This project implements an automated system to generate cricket highlights from full match videos. By leveraging computer vision, audio analysis, and machine learning techniques, our system identifies exciting moments in cricket matches and compiles them into concise and shorter videos without much manual intervention. The datasets used for this project can be found here.
Our project implements two complementary approaches to automatically detect and extract exciting moments from cricket matches, each with distinct advantages.
This approach combines textual information from the scoreboard with audio excitement detection to identify key moments. Implemented here..
-
Audio Volume Analysis:
- Extracts the audio track and analyzes volume levels at regular intervals (0.5s)

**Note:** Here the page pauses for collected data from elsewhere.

/-- `HasCommutator A S D`: the map `x ↦ 𝒲(x)[S] = e^{-iAx} S e^{iAx}` is strongly differentiable at
`x = 0` with derivative the bounded operator `D`; then `D = i(SA - AS) = [S, iA]` (ABG (5.1.1),
(5.1.4): `∂ₓ 𝒲(x)[S] = i𝒜 𝒲(x)[S]`, `𝒜[S] = SA - AS`; see `HasCommutator.apply_eq`).
[cite: AmreinBoutetdeMonvelGeorgescu1996, §5.1 eqs. (5.1.1), (5.1.4)] -/
def HasCommutator (S D : H →L[ℂ] H) : Prop :=
  ∀ f : H, HasDerivAt (fun x : ℝ => A.conjAut x S f) (D f) 0

/-- **The regularity class `C¹(A; H)`** of bounded operators: `S ∈ C¹(A; H)` iff `x ↦ 𝒲(x)[S]` is
strongly of class `C¹` (ABG Def. 5.1.1 (a) with `k = 1`, `F' = F'' = H`), equivalently — by the
group law and ABG Prop. 5.1.2 (a), a (weak) derivative at one point suffices — iff it has a strong
derivative at `0` given by a bounded operator, which is the form recorded here.
[cite: AmreinBoutetdeMonvelGeorgescu1996, Def. 5.1.1 and Prop. 5.1.2 (a)] -/
def IsOfClassC1 (S : H →L[ℂ] H) : Prop :=
  ∃ D : H →L[ℂ] H, A.HasCommutator S D

/-- **The commutator `[S, iA] ∈ B(H)`** of an operator of class `C¹(A; H)`: the strong derivative of
`x ↦ e^{-iAx} S e^{iAx}` at `0` (ABG (5.1.7) with `|α| = 1`; the operator `-i ad_A(S)` of (5.1.10)).
Junk value `0` when `S ∉ C¹(A; H)` (documented; `commutatorCLM_of_not`).
[cite: AmreinBoutetdeMonvelGeorgescu1996, §5.1 eqs. (5.1.7), (5.1.10)] -/
def commutatorCLM (S : H →L[ℂ] H) : H →L[ℂ] H := by
  classical
  exact if h : A.IsOfClassC1 S then h.choose else 0

variable {A}

/-- The strong derivative is unique. [folklore] -/
theorem HasCommutator.unique {S D D' : H →L[ℂ] H} (h : A.HasCommutator S D)
    (h' : A.HasCommutator S D') : D = D' :=
  ContinuousLinearMap.ext fun f => (h f).unique (h' f)

/-- An operator with a bounded commutator is of class `C¹(A; H)`. [folklore] -/
theorem HasCommutator.isOfClassC1 {S D : H →L[ℂ] H} (h : A.HasCommutator S D) : A.IsOfClassC1 S :=
  ⟨D, h⟩

/-- For `S ∈ C¹(A; H)`, `commutatorCLM A S` is the strong derivative of `𝒲(·)[S]` at `0`. [folklore] -/
theorem IsOfClassC1.hasCommutator {S : H →L[ℂ] H} (h : A.IsOfClassC1 S) :
    A.HasCommutator S (A.commutatorCLM S) := by
  rw [commutatorCLM, dif_pos h]
  exact h.choose_spec

/-- `commutatorCLM` computes any witnessed commutator. [folklore] -/
theorem HasCommutator.commutatorCLM_eq {S D : H →L[ℂ] H} (h : A.HasCommutator S D) :
    A.commutatorCLM S = D :=
  h.isOfClassC1.hasCommutator.unique h

/-- Off `C¹(A; H)` the commutator is the junk value `0`. [folklore] -/
theorem commutatorCLM_of_not {S : H →L[ℂ] H} (h : ¬A.IsOfClassC1 S) : A.commutatorCLM S = 0 := by
  rw [commutatorCLM, dif_neg h]

variable (A)

/-- An operator fixed by the automorphism group (i.e. commuting with `A`) has commutator `0`.
[folklore] -/
theorem hasCommutator_zero_of_forall_conjAut_eq {S : H →L[ℂ] H} (hS : ∀ x, A.conjAut x S = S) :
    A.HasCommutator S 0 := fun f => by
  simp only [hS, zero_apply]
  exact hasDerivAt_const _ _

/-- `[1, iA] = 0`. [folklore] -/
theorem hasCommutator_one : A.HasCommutator 1 0 :=
  A.hasCommutator_zero_of_forall_conjAut_eq fun x => A.conjAut_one x

/-- `[0, iA] = 0`. [folklore] -/
theorem hasCommutator_zero : A.HasCommutator 0 0 :=
  A.hasCommutator_zero_of_forall_conjAut_eq fun x => A.conjAut_zero_op x

/-- `1 ∈ C¹(A; H)`. [folklore] -/
theorem isOfClassC1_one : A.IsOfClassC1 1 := (A.hasCommutator_one).isOfClassC1

variable {A}

/-- Additivity: `[S + T, iA] = [S, iA] + [T, iA]` (`C¹(A; H)` is a vector space, ABG Def. 5.1.1).
[cite: AmreinBoutetdeMonvelGeorgescu1996, Def. 5.1.1] -/
theorem HasCommutator.add {S T D E : H →L[ℂ] H} (hS : A.HasCommutator S D)
    (hT : A.HasCommutator T E) : A.HasCommutator (S + T) (D + E) := fun f => by
  simpa [conjAut_add_op] using (hS f).fun_add (hT f)

/-- Homogeneity: `[c • S, iA] = c • [S, iA]`. [cite: AmreinBoutetdeMonvelGeorgescu1996, Def. 5.1.1] -/
theorem HasCommutator.smul {S D : H →L[ℂ] H} (hS : A.HasCommutator S D) (c : ℂ) :
    A.HasCommutator (c • S) (c • D) := fun f => by
  simpa [conjAut_smul_op] using (hS f).fun_const_smul c

/-- `C¹(A; H)` is closed under sums. [cite: AmreinBoutetdeMonvelGeorgescu1996, Def. 5.1.1] -/
theorem IsOfClassC1.add {S T : H →L[ℂ] H} (hS : A.IsOfClassC1 S) (hT : A.IsOfClassC1 T) :
    A.IsOfClassC1 (S + T) := by
  obtain ⟨D, hD⟩ := hS
  obtain ⟨E, hE⟩ := hT
  exact (hD.add hE).isOfClassC1

/-- `C¹(A; H)` is closed under scalar multiples. [cite: AmreinBoutetdeMonvelGeorgescu1996, Def. 5.1.1] -/
theorem IsOfClassC1.smul {S : H →L[ℂ] H} (hS : A.IsOfClassC1 S) (c : ℂ) :
    A.IsOfClassC1 (c • S) := by
  obtain ⟨D, hD⟩ := hS
  exact (hD.smul c).isOfClassC1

- Identifies sustained loud segments exceeding a configurable dB threshold
- Captures excitement like commentator reactions and crowd cheers
- Records timestamps of peak volume within each exciting segment
-
Scoreboard OCR Detection:
- Samples video frames at regular intervals (every 5 seconds)
- Applies PaddleOCR to detect and read text from the entire frame
- Parses text using regular expressions to extract:
- Team names (e.g., "IND v PAK")
- Current score in runs-wickets format (e.g., "120-3")
- Tracks score changes between frames to detect:
- Boundaries (exactly 4 or 6 runs added)
- Wickets (wicket count increased by 1)
-
Event Combination & Clip Extraction:
- Merges timestamps from both audio and OCR detection
- Creates clips with configurable buffer times before and after events
- Concatenates clips to create the final highlights package
This advanced approach integrates object detection, scene analysis, and the previous methods for more precise and natural-looking highlights. Implemented here.
-
YOLO Scoreboard Detection:
- Custom dataset created from diverse cricket broadcast images for model training
- Trained a custom YOLO model on this dataset to precisely locate scoreboard regions
- Creates tight crops around detected scoreboards
- Dramatically improves OCR accuracy by eliminating irrelevant screen areas
-
Scene Change Detection:
- Computes HSV color histograms as frame feature vectors
- Measures frame-to-frame differences to detect significant visual changes
- Clusters nearby scene changes to avoid duplicate detection
-
Boundary Optimization:
- Adjusts clip start/end points to align with detected scene changes
- Creates more natural-looking transitions in the final highlights
- Ensures minimum clip length requirements are maintained
-
Combined Multi-Modal Detection:
- Integrates enhanced OCR results with audio analysis
- Using the signal produced using OCR and audio analysis we detect a possible highlight segement and from around that time stamp we detect the scene change and create a highlight clip.
- Then we merge the clips to create the final highlights video same as approach 1.
In addition to our main approaches, we explored several alternative methods:
-
Replay Detection Approach
- Detects broadcaster replay graphics through template matching and histogram comparison
- Identifies moments marked by "four", "six", or "wicket" graphics
- Simple implementation requiring only reference templates of broadcast graphics
-
Scene Detection Approach
- Identifies camera transitions as natural segment boundaries
- Analyzes frame-to-frame visual differences to detect shot changes
- Creates more professional-looking highlights with clean transitions between clips
-
Pitch Detection Exploration
- Early experiment to classify frames showing the cricket pitch view
- Created dataset and labeling tools for pitch/non-pitch classification
- Could potentially identify bowling delivery moments and reduce false positives
Along with the writeup, we created a presentation to showcase our project to the class, which includes visual examples, methodology, and results.
This project was completed as part of the EE655: Computer Vision and Deep Learning course at IIT Kanpur under the guidance of Prof. Koteswar Rao Jerripothula during the semester 2024-25 II. We received a score of 19/20.
We thank the professor for his valuable guidance and feedback throughout the development of this system.